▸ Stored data

((

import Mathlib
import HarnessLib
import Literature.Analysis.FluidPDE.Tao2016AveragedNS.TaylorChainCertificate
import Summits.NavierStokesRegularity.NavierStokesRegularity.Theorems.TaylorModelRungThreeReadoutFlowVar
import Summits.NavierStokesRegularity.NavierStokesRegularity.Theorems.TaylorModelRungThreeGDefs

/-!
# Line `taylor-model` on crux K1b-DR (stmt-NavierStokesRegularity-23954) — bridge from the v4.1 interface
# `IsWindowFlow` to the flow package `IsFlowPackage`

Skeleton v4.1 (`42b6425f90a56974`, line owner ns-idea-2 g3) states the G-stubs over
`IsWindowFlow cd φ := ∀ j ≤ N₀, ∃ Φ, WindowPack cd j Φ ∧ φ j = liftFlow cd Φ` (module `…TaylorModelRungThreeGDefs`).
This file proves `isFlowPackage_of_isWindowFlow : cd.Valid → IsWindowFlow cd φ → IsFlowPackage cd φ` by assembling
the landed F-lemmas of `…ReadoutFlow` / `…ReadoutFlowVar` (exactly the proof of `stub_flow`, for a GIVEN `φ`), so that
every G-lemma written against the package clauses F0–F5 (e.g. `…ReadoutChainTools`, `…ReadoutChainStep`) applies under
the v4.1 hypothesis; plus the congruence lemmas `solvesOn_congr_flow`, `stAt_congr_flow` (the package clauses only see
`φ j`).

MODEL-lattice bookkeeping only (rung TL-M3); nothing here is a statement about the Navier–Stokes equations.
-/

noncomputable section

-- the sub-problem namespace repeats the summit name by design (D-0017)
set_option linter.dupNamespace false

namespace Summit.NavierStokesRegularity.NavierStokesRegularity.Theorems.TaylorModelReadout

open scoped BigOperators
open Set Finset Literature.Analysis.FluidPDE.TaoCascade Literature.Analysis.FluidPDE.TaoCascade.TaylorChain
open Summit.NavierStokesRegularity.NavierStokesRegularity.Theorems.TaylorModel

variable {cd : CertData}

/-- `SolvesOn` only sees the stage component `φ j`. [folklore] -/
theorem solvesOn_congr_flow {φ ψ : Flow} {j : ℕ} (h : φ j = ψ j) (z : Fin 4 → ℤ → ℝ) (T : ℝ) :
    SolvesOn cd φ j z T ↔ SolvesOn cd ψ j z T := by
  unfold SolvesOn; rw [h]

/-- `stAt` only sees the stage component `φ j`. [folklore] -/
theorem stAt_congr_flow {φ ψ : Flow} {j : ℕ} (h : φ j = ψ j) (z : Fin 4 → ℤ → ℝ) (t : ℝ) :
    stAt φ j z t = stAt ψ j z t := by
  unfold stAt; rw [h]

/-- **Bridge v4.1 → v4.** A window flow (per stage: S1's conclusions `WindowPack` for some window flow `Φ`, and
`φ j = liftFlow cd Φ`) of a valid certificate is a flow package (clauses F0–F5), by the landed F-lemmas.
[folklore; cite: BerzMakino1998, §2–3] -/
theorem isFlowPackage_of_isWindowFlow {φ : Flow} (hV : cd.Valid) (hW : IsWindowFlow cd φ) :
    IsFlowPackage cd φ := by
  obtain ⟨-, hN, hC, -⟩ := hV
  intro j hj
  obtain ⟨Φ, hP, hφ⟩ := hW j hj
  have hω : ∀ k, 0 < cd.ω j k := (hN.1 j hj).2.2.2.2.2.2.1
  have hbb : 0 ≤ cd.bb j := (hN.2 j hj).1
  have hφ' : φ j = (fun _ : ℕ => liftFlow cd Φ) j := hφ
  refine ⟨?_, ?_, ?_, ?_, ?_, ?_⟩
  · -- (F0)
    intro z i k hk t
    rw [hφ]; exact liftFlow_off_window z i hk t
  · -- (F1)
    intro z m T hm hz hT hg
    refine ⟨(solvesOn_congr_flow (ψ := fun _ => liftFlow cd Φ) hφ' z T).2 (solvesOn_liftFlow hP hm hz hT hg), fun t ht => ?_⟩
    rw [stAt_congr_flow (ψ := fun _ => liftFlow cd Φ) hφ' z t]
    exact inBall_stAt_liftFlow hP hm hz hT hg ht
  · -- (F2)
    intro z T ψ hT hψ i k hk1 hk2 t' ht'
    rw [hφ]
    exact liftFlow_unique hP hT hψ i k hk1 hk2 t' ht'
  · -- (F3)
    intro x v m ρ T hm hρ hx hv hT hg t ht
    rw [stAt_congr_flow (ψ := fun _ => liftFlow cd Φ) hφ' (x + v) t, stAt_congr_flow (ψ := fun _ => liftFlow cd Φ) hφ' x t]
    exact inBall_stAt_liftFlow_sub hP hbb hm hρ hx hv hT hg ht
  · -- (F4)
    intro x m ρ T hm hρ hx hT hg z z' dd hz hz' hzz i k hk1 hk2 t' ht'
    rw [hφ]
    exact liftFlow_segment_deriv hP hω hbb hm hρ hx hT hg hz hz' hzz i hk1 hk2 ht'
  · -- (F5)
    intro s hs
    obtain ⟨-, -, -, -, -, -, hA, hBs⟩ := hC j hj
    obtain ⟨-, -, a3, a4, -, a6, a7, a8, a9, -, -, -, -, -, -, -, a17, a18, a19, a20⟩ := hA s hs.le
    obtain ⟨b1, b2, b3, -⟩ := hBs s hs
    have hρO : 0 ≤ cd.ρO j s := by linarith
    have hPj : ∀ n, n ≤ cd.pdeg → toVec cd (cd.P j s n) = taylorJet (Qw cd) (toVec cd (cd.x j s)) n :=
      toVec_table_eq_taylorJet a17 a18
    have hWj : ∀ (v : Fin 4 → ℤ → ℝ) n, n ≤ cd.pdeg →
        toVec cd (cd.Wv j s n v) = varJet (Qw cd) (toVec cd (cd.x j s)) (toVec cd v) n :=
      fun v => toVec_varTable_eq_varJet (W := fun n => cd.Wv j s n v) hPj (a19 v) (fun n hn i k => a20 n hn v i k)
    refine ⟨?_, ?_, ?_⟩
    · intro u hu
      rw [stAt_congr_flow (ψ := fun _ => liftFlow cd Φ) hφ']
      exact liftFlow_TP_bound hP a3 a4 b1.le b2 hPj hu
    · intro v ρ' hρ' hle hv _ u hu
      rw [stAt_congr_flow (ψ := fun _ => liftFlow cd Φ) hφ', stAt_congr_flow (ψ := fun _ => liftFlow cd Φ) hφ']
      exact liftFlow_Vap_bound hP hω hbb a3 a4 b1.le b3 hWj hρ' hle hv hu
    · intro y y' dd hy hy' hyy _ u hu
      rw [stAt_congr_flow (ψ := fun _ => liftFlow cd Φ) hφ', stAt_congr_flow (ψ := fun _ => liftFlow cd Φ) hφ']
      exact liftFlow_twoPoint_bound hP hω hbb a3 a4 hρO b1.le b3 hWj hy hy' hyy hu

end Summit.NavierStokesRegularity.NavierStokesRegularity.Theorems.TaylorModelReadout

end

))

▸ What this task involves
Among the lines above, some may hold the string "TaylorModelReadout". State how many, giving the number alone.

▸ Completed task
2